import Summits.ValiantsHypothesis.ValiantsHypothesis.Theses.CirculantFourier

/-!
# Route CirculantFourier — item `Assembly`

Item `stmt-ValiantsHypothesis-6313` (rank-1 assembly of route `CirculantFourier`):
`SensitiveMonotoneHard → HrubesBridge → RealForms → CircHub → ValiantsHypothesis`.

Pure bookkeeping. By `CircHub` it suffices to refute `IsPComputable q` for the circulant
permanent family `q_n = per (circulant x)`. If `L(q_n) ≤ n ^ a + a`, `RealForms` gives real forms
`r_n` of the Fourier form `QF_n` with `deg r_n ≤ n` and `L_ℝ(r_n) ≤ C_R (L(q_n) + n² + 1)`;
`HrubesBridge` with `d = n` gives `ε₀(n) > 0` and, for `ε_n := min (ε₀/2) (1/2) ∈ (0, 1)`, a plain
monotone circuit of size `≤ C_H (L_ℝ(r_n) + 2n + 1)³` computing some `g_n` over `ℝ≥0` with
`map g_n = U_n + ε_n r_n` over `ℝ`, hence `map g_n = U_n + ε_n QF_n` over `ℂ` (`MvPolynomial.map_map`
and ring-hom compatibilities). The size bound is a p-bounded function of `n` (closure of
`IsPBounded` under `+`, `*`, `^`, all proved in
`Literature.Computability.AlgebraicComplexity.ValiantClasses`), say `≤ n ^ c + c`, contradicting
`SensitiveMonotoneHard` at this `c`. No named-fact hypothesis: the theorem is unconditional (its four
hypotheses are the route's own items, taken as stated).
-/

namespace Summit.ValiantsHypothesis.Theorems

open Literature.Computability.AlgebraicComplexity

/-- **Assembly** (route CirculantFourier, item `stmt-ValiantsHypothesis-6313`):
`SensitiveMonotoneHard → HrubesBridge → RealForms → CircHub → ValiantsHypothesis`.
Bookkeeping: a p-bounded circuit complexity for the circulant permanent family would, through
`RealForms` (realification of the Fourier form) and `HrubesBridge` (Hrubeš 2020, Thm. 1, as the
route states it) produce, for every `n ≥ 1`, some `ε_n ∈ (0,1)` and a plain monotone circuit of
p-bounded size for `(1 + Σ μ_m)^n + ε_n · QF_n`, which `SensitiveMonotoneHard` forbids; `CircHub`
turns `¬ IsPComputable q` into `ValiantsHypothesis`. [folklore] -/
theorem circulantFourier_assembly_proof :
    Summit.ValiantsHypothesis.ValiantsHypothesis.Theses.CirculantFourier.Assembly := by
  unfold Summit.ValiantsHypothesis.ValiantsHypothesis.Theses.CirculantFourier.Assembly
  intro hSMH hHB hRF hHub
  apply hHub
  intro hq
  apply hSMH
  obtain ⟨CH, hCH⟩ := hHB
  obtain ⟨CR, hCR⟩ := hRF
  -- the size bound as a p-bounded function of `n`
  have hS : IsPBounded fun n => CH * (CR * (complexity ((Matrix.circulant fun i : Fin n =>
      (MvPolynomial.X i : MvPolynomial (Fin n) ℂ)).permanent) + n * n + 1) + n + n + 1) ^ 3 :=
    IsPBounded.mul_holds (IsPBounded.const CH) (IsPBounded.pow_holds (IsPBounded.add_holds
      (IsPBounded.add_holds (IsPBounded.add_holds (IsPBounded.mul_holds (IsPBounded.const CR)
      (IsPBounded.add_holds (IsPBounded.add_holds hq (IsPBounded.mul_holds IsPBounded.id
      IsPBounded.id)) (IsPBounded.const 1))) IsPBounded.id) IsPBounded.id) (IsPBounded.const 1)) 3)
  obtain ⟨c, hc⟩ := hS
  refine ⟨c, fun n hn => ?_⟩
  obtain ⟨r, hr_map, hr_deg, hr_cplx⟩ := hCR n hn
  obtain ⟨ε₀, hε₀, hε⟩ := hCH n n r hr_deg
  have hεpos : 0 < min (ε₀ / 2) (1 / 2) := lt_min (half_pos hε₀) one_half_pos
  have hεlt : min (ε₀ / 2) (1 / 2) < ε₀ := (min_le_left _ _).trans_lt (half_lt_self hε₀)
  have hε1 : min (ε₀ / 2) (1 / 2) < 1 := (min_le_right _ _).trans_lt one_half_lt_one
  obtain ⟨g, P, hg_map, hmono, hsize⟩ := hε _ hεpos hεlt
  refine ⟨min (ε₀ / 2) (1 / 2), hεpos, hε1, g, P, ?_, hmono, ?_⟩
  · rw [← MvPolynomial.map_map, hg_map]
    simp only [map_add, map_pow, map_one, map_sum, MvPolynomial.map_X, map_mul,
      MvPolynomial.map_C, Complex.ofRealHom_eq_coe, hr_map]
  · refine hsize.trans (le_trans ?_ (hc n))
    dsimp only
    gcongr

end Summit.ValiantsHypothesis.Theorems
▬▬▬▬▬▬▬▬▬▬
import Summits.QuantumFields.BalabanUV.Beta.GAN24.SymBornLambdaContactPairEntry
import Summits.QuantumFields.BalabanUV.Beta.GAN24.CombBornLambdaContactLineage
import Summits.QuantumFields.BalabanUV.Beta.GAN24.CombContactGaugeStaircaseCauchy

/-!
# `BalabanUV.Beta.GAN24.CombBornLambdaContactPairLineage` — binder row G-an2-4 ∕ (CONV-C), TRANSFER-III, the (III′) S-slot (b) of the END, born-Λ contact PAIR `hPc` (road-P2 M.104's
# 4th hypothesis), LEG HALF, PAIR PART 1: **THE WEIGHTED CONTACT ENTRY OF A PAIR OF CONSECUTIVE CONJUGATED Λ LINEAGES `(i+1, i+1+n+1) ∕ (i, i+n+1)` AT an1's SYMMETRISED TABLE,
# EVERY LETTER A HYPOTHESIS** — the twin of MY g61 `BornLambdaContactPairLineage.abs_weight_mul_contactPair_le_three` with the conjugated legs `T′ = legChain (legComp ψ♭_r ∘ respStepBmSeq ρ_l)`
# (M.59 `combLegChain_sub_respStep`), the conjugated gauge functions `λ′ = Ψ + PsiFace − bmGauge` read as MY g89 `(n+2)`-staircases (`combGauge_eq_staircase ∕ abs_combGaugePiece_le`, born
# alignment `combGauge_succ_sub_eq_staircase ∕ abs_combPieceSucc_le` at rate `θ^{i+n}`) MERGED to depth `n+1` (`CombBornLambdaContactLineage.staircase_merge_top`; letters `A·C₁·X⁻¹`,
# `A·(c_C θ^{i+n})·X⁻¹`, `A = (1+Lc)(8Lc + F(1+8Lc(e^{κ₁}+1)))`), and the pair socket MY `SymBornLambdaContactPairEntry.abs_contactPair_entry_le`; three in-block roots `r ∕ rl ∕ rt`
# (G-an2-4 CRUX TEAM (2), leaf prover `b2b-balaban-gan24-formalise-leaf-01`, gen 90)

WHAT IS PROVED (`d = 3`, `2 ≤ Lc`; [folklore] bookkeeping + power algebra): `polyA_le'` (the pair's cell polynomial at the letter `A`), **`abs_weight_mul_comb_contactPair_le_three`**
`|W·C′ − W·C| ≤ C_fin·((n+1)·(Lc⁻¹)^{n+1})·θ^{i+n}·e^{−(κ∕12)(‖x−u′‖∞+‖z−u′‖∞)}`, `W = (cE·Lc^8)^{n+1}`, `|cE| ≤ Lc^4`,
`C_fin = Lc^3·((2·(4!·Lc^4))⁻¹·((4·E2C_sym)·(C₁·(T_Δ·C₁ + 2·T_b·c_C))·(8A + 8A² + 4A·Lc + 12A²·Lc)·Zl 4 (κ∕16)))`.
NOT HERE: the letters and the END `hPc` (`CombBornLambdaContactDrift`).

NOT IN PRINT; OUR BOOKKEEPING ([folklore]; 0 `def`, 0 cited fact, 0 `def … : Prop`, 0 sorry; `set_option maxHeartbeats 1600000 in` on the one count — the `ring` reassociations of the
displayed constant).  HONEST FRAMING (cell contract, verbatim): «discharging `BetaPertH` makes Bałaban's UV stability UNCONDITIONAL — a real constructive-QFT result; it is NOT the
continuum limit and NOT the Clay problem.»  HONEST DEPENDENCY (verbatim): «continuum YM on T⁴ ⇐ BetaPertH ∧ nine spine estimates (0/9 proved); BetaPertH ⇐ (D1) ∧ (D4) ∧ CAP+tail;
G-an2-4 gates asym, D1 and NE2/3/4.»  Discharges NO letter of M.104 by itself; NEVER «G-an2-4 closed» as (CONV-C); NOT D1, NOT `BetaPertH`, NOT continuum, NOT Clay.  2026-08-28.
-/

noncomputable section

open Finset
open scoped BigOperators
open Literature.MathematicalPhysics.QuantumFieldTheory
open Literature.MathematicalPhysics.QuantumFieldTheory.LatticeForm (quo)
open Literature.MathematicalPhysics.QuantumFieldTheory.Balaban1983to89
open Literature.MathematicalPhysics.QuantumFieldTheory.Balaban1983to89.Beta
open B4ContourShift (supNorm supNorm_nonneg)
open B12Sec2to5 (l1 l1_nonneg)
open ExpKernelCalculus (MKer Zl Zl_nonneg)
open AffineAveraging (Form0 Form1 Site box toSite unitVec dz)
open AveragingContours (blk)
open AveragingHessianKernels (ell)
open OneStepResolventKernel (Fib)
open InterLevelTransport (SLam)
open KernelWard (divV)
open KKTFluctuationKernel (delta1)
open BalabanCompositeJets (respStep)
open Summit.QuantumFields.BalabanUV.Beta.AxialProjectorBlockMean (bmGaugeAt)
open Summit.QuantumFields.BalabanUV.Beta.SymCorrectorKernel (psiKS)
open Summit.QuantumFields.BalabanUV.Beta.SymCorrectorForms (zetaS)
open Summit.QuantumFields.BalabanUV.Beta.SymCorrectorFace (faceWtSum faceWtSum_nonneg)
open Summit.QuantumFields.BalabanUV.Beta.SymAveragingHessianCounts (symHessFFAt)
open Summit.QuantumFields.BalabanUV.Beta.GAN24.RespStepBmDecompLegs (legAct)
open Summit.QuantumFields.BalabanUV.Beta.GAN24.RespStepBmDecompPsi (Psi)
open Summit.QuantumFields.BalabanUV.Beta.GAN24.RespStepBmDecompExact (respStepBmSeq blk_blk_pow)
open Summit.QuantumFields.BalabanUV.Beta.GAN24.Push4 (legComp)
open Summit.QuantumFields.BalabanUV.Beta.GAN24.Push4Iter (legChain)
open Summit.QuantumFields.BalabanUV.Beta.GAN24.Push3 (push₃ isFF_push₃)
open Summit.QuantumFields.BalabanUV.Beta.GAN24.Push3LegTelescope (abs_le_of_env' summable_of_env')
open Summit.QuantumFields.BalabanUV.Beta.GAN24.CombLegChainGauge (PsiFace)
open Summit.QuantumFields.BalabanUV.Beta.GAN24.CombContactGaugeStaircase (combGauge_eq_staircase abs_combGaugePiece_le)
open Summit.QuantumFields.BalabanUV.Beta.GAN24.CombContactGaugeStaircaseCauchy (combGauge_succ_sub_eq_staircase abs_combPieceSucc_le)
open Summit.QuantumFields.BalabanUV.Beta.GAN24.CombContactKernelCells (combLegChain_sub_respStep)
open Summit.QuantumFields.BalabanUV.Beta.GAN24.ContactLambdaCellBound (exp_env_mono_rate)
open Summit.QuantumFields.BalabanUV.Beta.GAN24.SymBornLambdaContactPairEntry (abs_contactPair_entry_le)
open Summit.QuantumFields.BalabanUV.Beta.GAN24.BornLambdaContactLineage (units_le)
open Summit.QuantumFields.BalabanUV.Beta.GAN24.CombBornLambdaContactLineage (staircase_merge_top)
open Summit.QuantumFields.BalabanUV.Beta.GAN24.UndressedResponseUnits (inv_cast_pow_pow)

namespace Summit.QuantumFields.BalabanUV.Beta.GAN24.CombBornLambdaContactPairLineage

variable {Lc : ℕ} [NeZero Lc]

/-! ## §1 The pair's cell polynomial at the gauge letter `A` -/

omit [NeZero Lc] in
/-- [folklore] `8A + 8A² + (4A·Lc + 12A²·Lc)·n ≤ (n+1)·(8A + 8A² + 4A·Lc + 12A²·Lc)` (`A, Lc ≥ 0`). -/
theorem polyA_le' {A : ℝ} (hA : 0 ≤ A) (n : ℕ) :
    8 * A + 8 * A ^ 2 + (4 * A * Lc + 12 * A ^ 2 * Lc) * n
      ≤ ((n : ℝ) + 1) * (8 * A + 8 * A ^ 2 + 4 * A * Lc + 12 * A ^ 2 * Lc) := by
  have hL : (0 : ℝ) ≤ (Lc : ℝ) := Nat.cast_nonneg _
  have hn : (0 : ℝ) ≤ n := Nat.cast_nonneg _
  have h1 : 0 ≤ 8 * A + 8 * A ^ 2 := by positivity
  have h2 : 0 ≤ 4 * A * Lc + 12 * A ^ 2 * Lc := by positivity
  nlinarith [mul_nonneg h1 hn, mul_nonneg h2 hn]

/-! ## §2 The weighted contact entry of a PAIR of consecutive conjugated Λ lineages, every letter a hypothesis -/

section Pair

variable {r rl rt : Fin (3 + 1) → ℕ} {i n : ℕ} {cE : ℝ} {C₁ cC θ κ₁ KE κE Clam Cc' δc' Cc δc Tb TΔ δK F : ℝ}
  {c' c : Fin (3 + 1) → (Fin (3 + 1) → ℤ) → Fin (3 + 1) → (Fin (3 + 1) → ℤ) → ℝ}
▬▬▬▬▬▬▬▬▬▬
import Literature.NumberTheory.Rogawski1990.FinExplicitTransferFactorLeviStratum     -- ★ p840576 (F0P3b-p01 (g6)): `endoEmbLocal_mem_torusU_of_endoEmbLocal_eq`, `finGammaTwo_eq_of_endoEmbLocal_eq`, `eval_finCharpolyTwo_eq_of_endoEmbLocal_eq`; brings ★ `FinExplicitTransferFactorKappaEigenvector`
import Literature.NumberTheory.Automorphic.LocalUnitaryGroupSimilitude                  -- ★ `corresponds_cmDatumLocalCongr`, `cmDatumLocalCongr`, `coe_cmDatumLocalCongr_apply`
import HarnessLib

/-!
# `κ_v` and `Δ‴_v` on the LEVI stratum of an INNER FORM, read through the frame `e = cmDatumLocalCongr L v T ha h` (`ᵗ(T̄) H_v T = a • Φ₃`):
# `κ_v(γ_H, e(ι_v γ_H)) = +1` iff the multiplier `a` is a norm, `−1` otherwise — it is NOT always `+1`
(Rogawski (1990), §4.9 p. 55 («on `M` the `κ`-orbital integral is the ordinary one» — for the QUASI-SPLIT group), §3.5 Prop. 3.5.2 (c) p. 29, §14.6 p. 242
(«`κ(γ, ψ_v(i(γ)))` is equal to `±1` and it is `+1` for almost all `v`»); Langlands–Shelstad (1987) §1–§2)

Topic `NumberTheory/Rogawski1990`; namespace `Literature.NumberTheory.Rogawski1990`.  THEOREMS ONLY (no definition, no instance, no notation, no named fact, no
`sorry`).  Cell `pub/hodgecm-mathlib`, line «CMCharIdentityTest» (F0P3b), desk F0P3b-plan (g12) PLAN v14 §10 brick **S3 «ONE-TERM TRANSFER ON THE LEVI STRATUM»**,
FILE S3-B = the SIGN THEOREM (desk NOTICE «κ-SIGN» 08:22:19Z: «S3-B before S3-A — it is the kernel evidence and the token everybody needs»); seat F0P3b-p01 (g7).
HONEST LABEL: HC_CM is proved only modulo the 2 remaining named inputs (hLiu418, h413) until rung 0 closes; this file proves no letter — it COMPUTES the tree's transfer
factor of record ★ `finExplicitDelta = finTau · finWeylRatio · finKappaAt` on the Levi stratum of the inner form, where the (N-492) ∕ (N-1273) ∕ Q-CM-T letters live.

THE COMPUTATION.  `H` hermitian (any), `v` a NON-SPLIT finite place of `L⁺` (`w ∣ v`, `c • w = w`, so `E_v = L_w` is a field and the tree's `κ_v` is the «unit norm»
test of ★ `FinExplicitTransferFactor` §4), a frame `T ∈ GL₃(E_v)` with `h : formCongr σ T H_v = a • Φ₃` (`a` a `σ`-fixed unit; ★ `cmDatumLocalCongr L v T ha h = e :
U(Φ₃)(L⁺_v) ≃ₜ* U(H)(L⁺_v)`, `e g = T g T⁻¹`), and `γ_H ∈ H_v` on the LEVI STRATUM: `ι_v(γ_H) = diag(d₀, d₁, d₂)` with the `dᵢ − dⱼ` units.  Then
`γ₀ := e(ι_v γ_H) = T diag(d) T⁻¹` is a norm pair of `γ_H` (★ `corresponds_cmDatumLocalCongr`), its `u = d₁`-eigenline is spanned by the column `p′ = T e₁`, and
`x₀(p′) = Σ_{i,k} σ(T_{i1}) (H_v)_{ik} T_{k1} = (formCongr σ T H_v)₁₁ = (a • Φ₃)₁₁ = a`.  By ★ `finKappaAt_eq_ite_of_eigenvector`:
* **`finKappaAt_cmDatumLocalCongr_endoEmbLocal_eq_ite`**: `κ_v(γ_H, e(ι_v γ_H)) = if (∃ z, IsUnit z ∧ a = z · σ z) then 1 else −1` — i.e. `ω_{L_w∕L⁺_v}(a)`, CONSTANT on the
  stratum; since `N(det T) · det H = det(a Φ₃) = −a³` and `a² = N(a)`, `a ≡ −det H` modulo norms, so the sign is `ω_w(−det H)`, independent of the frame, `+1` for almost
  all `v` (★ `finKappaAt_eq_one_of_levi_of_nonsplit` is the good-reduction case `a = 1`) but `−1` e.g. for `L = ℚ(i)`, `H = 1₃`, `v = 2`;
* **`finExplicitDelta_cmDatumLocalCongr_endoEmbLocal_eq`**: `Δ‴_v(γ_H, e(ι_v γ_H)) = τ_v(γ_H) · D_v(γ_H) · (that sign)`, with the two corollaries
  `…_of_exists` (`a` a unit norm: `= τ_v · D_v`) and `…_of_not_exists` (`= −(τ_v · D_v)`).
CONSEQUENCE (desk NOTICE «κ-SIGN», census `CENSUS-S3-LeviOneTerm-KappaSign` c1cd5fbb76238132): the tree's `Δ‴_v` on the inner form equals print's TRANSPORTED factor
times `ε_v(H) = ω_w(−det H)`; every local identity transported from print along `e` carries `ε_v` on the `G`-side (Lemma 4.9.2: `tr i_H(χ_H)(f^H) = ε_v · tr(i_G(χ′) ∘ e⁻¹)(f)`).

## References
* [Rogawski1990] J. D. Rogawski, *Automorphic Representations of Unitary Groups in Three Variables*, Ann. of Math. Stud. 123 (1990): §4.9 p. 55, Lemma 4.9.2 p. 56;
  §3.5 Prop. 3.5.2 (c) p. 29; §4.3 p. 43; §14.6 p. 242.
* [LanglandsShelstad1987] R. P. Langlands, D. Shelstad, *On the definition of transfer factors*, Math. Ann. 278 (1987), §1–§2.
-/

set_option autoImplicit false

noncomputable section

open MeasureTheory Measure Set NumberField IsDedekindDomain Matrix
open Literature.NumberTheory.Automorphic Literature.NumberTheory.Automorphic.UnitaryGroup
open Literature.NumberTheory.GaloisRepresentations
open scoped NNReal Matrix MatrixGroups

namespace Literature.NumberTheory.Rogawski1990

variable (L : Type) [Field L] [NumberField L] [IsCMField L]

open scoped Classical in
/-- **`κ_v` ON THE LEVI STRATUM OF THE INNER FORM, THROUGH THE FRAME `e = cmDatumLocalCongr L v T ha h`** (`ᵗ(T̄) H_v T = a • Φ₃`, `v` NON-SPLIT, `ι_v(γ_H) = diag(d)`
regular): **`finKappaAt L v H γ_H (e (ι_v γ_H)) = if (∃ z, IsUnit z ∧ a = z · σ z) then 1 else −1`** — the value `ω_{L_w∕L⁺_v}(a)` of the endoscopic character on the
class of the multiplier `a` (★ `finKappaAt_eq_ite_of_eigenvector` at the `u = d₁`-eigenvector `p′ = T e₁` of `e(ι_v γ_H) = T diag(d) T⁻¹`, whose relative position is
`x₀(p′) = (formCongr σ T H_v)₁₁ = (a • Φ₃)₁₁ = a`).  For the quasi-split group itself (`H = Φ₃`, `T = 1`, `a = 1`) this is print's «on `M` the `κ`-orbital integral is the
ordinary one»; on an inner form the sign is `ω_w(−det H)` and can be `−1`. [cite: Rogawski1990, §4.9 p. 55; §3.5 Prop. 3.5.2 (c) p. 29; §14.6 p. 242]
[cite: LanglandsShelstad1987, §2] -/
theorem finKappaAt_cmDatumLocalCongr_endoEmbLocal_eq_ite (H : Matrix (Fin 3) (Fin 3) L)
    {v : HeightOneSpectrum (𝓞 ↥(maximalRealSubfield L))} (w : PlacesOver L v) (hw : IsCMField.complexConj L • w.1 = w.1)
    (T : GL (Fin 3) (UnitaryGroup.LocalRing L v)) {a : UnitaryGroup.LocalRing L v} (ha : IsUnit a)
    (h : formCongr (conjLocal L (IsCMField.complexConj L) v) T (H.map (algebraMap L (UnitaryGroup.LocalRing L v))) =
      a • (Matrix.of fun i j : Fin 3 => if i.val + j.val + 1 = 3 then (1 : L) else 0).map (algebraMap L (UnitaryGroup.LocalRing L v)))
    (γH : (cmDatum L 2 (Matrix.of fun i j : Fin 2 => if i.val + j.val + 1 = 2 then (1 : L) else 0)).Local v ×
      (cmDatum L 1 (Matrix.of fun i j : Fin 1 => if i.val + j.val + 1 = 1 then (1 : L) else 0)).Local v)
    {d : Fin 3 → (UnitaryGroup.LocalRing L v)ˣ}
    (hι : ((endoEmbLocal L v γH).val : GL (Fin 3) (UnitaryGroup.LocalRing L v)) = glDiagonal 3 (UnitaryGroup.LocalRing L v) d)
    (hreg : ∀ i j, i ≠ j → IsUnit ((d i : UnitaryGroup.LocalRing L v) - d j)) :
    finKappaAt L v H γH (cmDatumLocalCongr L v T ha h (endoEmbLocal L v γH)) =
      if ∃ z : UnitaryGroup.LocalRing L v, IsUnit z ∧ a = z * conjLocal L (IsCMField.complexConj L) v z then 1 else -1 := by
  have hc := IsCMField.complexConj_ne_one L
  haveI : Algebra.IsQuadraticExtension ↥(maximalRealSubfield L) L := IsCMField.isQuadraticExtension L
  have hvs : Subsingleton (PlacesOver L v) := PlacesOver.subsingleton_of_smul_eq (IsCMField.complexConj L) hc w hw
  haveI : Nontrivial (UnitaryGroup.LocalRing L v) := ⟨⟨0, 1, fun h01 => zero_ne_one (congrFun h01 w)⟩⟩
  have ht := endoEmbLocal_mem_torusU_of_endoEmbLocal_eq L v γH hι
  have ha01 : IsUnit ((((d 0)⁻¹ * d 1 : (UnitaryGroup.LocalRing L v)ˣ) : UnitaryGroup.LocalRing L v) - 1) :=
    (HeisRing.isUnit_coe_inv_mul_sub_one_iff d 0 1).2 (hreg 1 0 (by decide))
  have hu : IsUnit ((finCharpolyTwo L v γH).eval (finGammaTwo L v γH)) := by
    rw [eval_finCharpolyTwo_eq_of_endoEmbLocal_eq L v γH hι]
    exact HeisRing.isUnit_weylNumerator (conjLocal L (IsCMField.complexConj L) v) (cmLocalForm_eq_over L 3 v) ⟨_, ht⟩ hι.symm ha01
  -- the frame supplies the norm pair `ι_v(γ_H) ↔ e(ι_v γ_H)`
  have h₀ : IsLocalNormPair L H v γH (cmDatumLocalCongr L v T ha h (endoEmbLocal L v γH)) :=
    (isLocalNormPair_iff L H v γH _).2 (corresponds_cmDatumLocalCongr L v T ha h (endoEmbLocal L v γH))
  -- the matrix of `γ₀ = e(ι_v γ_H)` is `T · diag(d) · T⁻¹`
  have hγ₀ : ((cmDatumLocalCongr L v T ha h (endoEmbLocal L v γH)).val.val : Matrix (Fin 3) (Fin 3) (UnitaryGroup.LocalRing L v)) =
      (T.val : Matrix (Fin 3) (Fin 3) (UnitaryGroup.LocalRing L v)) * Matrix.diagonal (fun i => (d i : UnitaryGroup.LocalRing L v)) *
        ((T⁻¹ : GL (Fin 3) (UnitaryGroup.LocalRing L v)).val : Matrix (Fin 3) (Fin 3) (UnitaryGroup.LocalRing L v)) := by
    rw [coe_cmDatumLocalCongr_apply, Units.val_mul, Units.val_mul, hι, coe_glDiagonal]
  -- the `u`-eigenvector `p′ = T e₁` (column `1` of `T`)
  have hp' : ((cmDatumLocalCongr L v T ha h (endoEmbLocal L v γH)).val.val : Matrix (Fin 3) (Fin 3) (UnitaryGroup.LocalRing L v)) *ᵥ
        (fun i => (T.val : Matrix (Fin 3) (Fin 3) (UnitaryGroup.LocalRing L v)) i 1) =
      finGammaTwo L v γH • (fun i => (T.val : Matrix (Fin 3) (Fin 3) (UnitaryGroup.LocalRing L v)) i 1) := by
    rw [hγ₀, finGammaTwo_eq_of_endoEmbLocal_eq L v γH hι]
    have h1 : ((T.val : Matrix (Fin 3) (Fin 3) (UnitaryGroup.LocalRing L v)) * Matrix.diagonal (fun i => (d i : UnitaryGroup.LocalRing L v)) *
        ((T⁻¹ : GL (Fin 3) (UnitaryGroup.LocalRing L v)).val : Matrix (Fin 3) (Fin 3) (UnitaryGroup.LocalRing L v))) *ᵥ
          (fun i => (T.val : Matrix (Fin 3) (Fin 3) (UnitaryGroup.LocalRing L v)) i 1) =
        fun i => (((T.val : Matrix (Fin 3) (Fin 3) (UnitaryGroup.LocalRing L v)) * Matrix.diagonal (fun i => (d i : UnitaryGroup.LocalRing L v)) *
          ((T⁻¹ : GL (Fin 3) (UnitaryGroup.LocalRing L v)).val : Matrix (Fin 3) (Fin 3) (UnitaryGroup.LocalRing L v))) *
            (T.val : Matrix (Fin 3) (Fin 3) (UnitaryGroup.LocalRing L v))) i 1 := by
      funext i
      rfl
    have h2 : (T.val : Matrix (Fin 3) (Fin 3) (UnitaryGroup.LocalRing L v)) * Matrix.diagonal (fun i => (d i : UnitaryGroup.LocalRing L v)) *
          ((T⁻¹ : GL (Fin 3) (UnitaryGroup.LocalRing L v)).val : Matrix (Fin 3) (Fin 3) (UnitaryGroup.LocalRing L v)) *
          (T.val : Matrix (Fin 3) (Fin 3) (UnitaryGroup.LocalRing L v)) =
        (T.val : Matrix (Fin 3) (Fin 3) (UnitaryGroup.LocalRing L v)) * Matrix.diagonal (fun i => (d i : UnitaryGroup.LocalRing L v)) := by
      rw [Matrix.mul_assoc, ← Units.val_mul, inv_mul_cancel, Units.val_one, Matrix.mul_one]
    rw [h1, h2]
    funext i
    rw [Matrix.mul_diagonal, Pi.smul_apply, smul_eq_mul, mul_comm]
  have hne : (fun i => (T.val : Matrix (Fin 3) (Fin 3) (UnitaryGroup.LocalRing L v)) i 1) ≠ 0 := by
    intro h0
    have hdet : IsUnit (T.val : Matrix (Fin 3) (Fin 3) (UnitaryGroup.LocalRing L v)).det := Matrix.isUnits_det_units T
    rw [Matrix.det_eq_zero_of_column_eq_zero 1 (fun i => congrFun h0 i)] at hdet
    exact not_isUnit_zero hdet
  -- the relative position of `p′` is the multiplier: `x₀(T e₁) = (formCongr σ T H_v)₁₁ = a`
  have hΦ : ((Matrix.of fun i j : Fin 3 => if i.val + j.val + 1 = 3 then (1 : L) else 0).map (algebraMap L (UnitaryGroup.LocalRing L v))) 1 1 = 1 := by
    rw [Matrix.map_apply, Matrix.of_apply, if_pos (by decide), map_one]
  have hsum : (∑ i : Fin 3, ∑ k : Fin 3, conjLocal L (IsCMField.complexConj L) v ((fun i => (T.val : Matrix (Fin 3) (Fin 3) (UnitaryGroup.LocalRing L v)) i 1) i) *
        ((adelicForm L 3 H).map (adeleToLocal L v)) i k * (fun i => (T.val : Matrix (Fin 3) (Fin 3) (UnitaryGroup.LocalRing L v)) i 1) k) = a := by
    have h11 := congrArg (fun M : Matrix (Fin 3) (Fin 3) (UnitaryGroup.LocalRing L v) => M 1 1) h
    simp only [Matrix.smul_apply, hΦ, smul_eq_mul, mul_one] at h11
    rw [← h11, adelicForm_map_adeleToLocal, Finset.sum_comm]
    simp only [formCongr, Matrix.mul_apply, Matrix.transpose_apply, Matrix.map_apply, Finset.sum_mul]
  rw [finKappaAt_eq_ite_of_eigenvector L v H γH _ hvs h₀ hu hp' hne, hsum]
▬▬▬▬▬▬▬▬▬▬
_EXERCISE DETAILS_
In your answer, include only the lines above starting at the line that holds "σ T H_v = a" and ending at the line that holds "a norm pair", copied exactly.

_ANSWER BOX_
test of ★ `FinExplicitTransferFactor` §4), a frame `T ∈ GL₃(E_v)` with `h : formCongr σ T H_v = a • Φ₃` (`a` a `σ`-fixed unit; ★ `cmDatumLocalCongr L v T ha h = e :
U(Φ₃)(L⁺_v) ≃ₜ* U(H)(L⁺_v)`, `e g = T g T⁻¹`), and `γ_H ∈ H_v` on the LEVI STRATUM: `ι_v(γ_H) = diag(d₀, d₁, d₂)` with the `dᵢ − dⱼ` units.  Then
`γ₀ := e(ι_v γ_H) = T diag(d) T⁻¹` is a norm pair of `γ_H` (★ `corresponds_cmDatumLocalCongr`), its `u = d₁`-eigenline is spanned by the column `p′ = T e₁`, and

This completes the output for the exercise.